The ANF therefore worked for a year with a small private company specializing in semantic web, information management and knowledge engineering, Sparna. RiC-O Converter is the result of this project. The Department of digital innovation of the French Ministry of Culture funded and supported this project, as part of the semantic roadmap of the ministry for which it is responsible.

The ANF now have converted all their EAD and EAC-CPF files metadata to RDF; and they are updating and enhancing the RDF resulting files. They also have converted to RDF (the main reference models being RiC-O and SKOS) the whole of their controlled vocabularies and lists of places. The resulting RDF datasets (authority records and vocabularies) are now available in a public repository on GitHub, and are evolving. As they wish to add some semantic modules to their archival information system, they are now exploring some leads through several projects, in order to define a global Linked Open Data strategy.

RiC-O Converter was developed with and for the ANF and does not aim to be a generic tool. It therefore has some limits. However, as it has the features listed above, it may be a good starting point for any project that would need to get good quality RDF/RiC-O datasets from existing EAD or EAC-CPF files.

Of course, French archives, which have encoding practices quite similar to those of the ANF, could be the first institutions interested. However, EAD 2002 and EAC-CPF are now widely used worldwide, by many archive services and by portals or aggregators, as storage and exchange formats. If different practices can be observed there, these institutions share at least the same XML reference models, within which certain elements or attributes are systematically used. We therefore believe that RiC-O Converter can be useful to many institutions other than the ANF. Note that the conversion of EAD files is done separately from that of EAC-CPF files. So if you have ‘only’ EAD files or ‘only’ EAC-CPF files, you can use it. In addition, the software, placed under CeCILL-B license (equivalent to MIT license), can be modified to be adapted to a specific project, and also widely redistributed. It has been precisely documented in English (see the EAD to RiC-O and EAC-CPF to RiC-O mappings, and the unit tests) to facilitate these adaptations. A good XSLT developer, knowing the formats of the source metadata, and having taken a little time to understand the essentials of RiC-O, can easily adapt RiC-O Converter. Finally, the ANF and Sparna are continuing to develop it. After RiC-O Converter 2, they will most probably work on a v3 of the tool, that will conform to RiC-O 1.0 (the first official, stable, version of the ontology, which will be released by the beginning of October 2023).

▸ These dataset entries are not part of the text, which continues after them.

import Summits.QuantumFields.YangMills.Theorems.BalabanUVNodesN07Thm4RecMemberOfCrown
import HarnessLib

/-!
# N07 [B11] (= [15] = [Balaban1985Variational]) Sect. F — **THE PRINT DATUM MEETS THE RECORD CROWN's p. 98 SIDE CONDITIONS AND DENT PREMISE**
# (the crown-TEXT-independent half of the adapter «record crown (N05-REC R6) → `DatumCrownAt`»)

Cell `pub-ymgap`, width seat `pub-ymgap-dag-n07-w3` g12 (N05-REC R7 → THE KNIT; LEAD PEN of N05-REC = dag-n05-e).  `--kind proof --supports stmt-QuantumFields-20541 --as helper`
(K0⁷; count-neutral).  Theorems only (no `def`, no `instance`, no `notation`, no `sorry`).
[6] = [Balaban1985RegularSpaces]; [15] = [Balaban1985Variational]; [I] = [Balaban1987RG1].

WHY.  The knit of record (g11, p721358 `…N07Thm4RecMemberOfCrown`) leaves ONE displayed premise `DatumCrownAt F N Mc ρ hρ Cr α₁` = [6] Proposition 6's conclusion FOR THE
RECORD STRUCTURE at the print datum `c := propCubePZ (F.P K) j hj Mc ρ hρ idx` (a `Node00.CubeB8DZ` over the constant ambient family «`Ω ≡ □̃ᶻ`»), and p729805
(`…N07Thm4RecMemberPrintLetters`) reads it at every admissible collar `ρ := ρ₀·L`, `ρmin ∣ ρ₀`, with `Cr := 560·L³·B₀·M′`, `α₁ := c₁∕(28·L²·M′)`, `M′ = sideP (F.P 0) Mc ρ`.
N05-REC's crown (dag-n05-e, the record twin of the engine theorem `B8Prop6DentedCubeMemberScalarGammaHolds.gaugedBoundB8D_dentedMember_scalar_γ_holds`) is quantified
over EVERY dented record datum `c : CubeB8DZ d L K Ω` subject to print's p. 98 SIDE CONDITIONS in the named facts' letters — `∀ s R, 3 ≤ Lˢ → M₀ ≤ L^{s+1} → L^{s+1} ∣ c.ρ →
L^{s+1} ∣ c.M → R·L^{s+1} ≤ c.ρ → 2L ≤ R → R₀ ≤ R → N₀ + 1 ≤ R·L^{s+1} → ρ₀ ≤ c.ρ` («□_j is a sum of the big blocks», «M is a multiple of R₁M₁ = R·Lˢ⁺¹») —, the DENT
PREMISE «`Ω_k` is a union of cubes of side `L^{s+1}·Lᵏ` of the grid anchored at `□_k`'s fine lower corner `Lᵏ(c.a − c.ρ) − c_k·𝟙`» ([6] (1.4)₂, record anchor; the binder of
`B8Ineq159FlatDentedCubeMemberPrintedRec.Ineq159FlatDentedCubeMemberPrintedZ`), the unitarity of `U₀`, and the guard `7·d·L²·c.M·α₀ ≤ c₁`, with radius
`7·d·L²·(5dLB₀)·c.M·α₀`.  THIS FILE discharges these for the print datum, ONCE, independently of the crown's remaining text (its `u`-body and its two displayed (1.59)
facts): the adapter proper (next file) is then «instantiate, feed §2–§4, read off».

WHAT IS PROVED (kernel; bookkeeping ∕ integer arithmetic only).
* §1 `mem_Icc_of_ediv_eq`, `inBox_of_blockMap_eq`, ★ `mem_tcubeZ_of_blockMap_eq` — a fine box whose side is a multiple of the grid step `G` is a union of the `G`-grid cubes
  anchored at any `p ≡` corner `(mod G)` (the EMPTY-dent premise at `Ω ≡ □̃ᶻ`).
* §2 ★ `dent_propCubePZ` — the crown's dent premise AT THE PRINT DATUM, in the crown's own letters (`blockMap (L^{s+1}·L^{c.k}) (x − (L^{c.k}·(c.a − c.ρ) − c_{c.k}·𝟙))`),
  from `L^{s+1} ∣ ρ` (the side `M′ = sideP` is a multiple of `ρ`).
* §3 ★ `exists_collar_sideConditions` — for every threshold quadruple `(ρ₀, M₀, N₀, R₀)` of a crown and `L ≥ 3`: `∃ s ρmin, 1 ≤ ρmin ∧ ∀ ρ₀′, ρmin ∣ ρ₀′ → 1 ≤ ρ₀′ → ∀ Mc,
  ∃ R`, the nine side conditions at `c.ρ = ρ₀′·L`, `c.M = sideP P Mc (ρ₀′·L)` — the quantifier shape of p729805's `…_uniform_of_datumCrownAt_sideP`.
* §4 (the knit's letters, `F : T4Family`, `d = 4`) `sideP_P_eq` (`sideP (F.P K) = sideP (F.P 0)`), `guard_propCubePZ(')` (`α ≤ c₁∕(28·L²·M′) ⇒ 7·d·L²·c.M·α ≤ c₁`),
  `radius_propCubePZ(')` (`7·d·L²·(5·d·L·B₀)·c.M·α = (560·L³·B₀·M′)·α`; unprimed: `d := 4`, `L := F.L` literal; primed: `(F.P K).d`, `(F.P K).L`), `ιSU_mem_unitaryUnits` ∕ `ιSU_mem_specialUnitaryUnits` ∕ `lift_mem_unitaryUnits` (the lifted `SU(N)`
  field is a unitary `U₀`).
HONEST FRAMING: count-neutral helpers; no inequality of [3]∕[4]∕[6]∕[15]∕[I] proved or asserted; `DatumCrownAt` (hence `HThm4RecMember`, `HThm4RecDbar`, `HThm4Rec`)
UNDISCHARGED (caveat (C-S3-1)); the crown itself is dag-n05-e's and, as announced, CONDITIONAL on two printed (1.59) facts for the record's linearised averaging and typed for
UNITARY `u` (the `G := SU(N)` edition the junction needs is located on the cell bus, 2026-08-29 ⚑ LOCATED-SU-AT-JUNCTION); N05 ∕ N07 NOT discharged; K0⁷ ∕ K1⁹ NOT closed;
counts unmoved (typed 28∕28 · discharged 8∕27); one finite 𝕋⁴ programme at fixed ε — R4 closes the conditional finite-𝕋⁴ rung `BalabanLadder.UV` ONLY; the YM mass gap
(Clay) is NOT proved by any of this; nothing continuum ∕ ℝ⁴ ∕ OS.

References: [6] p. 98 («□_j is a sum of the big blocks», «M is a multiple of R₁M₁»), (1.4) p. 77, (1.130) p. 99, Prop. 6 (1.135)–(1.138) p. 99; [15] (144) p. 300,
(148)–(152) p. 301; [I] (0.3)–(0.4) pp. 252–253.
-/

set_option autoImplicit false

We hope that a larger community will be formed to continue the developments.

More information

An article in English about RiC-O Converter was accepted in January 2023 by the Journal on Computing and Cultural Heritage (JOCCH) and is now published in the Volume 16, Issue 3 (September 2023) of this journal: see https://doi.org/10.1145/3583592. This article quotes the ANF Sparnatural demonstrator (https://sparna-git.github.io/sparnatural-demonstrateur-an/), which provides a friendly interface for exploring and viewing a knowledge graph of about 59 million RDF/RiC-O triples produced using RiC-O Converter (the dataset is there: https://github.com/ArchivesNationalesFR/Sparnatural_prototype_data).

You can access some slides (in French) on RiC-O Converter (presented on January 28, 2020), here.

If you or your institution are a member of ICA, you also can find an article on RiC-O Converter in Flash (the ICA biannual newspaper, dated April 2020) n° 39.

About the ANF projects: the following presentation, made in Lausanne (Switzerland) in December 2022, in French, provides an update on all the projects in progress: slides; video recording. You can also read this article (in French) written by Florence Clavaud: Transformer les métadonnées des Archives nationales en graphe de données : enjeux et premières réalisations, in Les Archives nationales, une refondation pour le XXIe siècle, La Gazette des Archives, n°254 (2019-2), Association des Archivistes Français, Paris, 2019, p. 59-88.